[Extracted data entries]
import Literature.Analysis.Potential.HyperbolicPoissonKernelEq531Proofs
import HarnessLib

/-!
# Discharge of Stoll's Lemma 5.3.1(c): `⨍_𝕊 P_h(x,t) dσ(t) = 1`

Source: M. Stoll, *Harmonic and Subharmonic Function Theory on the Hyperbolic Ball*, LMS Lecture
Note Series 431, CUP 2016 [Stoll2016], Lemma 5.3.1(c) (§5.3): for `x` in the unit ball of `ℝⁿ`,
`n ≥ 2`, the invariant Poisson kernel `P_h(x,t) = ((1 - |x|²)/|t - x|²)^(n-1)` (5.1.5) has
`σ`-average `1` over the unit sphere. This file proves the named fact
`Literature.Analysis.Potential.Stoll2016_lemma531c` of `HyperbolicPoissonKernel.lean`
(`Stoll2016_lemma531c_holds`).

## Proof (deviates from the printed one)

The printed proof — "(c) follows by (b) `P_h(rζ,t) = P_h(rt,ζ)` and the mean-value property for
𝓗-harmonic functions" — needs Chapters 3–4 of the book (invariant measure, invariant mean-value
property), a theory Mathlib does not have. Instead, Lemma 5.3.1(c) is the case `f ≡ 1` of the
Möbius change of variables on the sphere, Stoll's (5.3.1)
`∫_𝕊 f(φ_x(t)) dσ(t) = ∫_𝕊 P_h(x,t) f(t) dσ(t)`, which is already discharged in this directory
(`Stoll2016_eq531_holds`, file `HyperbolicPoissonKernelEq531Proofs.lean`, by the Euclidean
change-of-variables formula for the radial extension of `φ_x|_𝕊` and polar coordinates):
`σ(𝕊) = ∫_𝕊 1 dσ = ∫_𝕊 P_h(x,t) dσ(t)`, and `0 < σ(𝕊) < ∞`. (An independent toolbox for the same
change of variables, phrased for a general real inner product space, is `SphereChordMap.lean`.)
-/

noncomputable section

open MeasureTheory Metric Set

namespace Literature.Analysis.Potential

open HyperbolicBall in
/-- **Stoll 2016, Lemma 5.3.1 (c)** — discharge of the named fact `Stoll2016_lemma531c`:
for `n ≥ 2` and `x` in the open unit ball of `ℝⁿ`, `⨍_𝕊 P_h(x,t) dσ(t) = 1`, where
`P_h(x,t) = ((1 - |x|²)/|t - x|²)^(n-1)` is the invariant Poisson kernel and `σ` the surface
measure `volume.toSphere` on the unit sphere. Obtained from (5.3.1) (`Stoll2016_eq531_holds`)
with `f ≡ 1`, not by the printed route through the invariant mean-value property.
[cite: Stoll2016, Lemma 5.3.1(c)] -/
theorem Stoll2016_lemma531c_holds : Stoll2016_lemma531c := by
  intro n hn x hx
  haveI : Nontrivial (EuclideanSpace ℝ (Fin n)) :=
    Module.nontrivial_of_finrank_pos (R := ℝ) (by rw [finrank_euclideanSpace_fin]; omega)
  -- (5.3.1) with `f ≡ 1`: `σ.real univ = ∫ P_h(x, t) dσ(t)`
  have h := Stoll2016_eq531_holds n hn x hx (fun _ => (1 : ℝ)) (integrable_const 1)
  simp only [mul_one, integral_const, smul_eq_mul] at h
  have hσ0 : (volume : Measure (EuclideanSpace ℝ (Fin n))).toSphere.real univ ≠ 0 := by
    rw [measureReal_def]
    exact ENNReal.toReal_ne_zero.mpr
      ⟨Measure.measure_univ_ne_zero.mpr (Measure.toSphere_ne_zero _), measure_ne_top _ _⟩
  rw [average_eq, smul_eq_mul, ← h, inv_mul_cancel₀ hσ0]

end Literature.Analysis.Potential

end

▸ What to produce
Nothing but the lines from the one containing "-- (5.3.1) with" to the end of the entries belongs in the answer, and each must match exactly.

▸ Result for this task
  -- (5.3.1) with `f ≡ 1`: `σ.real univ = ∫ P_h(x, t) dσ(t)`
  have h := Stoll2016_eq531_holds n hn x hx (fun _ => (1 : ℝ)) (integrable_const 1)
  simp only [mul_one, integral_const, smul_eq_mul] at h
  have hσ0 : (volume : Measure (EuclideanSpace ℝ (Fin n))).toSphere.real univ ≠ 0 := by
    rw [measureReal_def]
    exact ENNReal.toReal_ne_zero.mpr
      ⟨Measure.measure_univ_ne_zero.mpr (Measure.toSphere_ne_zero _), measure_ne_top _ _⟩
  rw [average_eq, smul_eq_mul, ← h, inv_mul_cancel₀ hσ0]

end Literature.Analysis.Potential

end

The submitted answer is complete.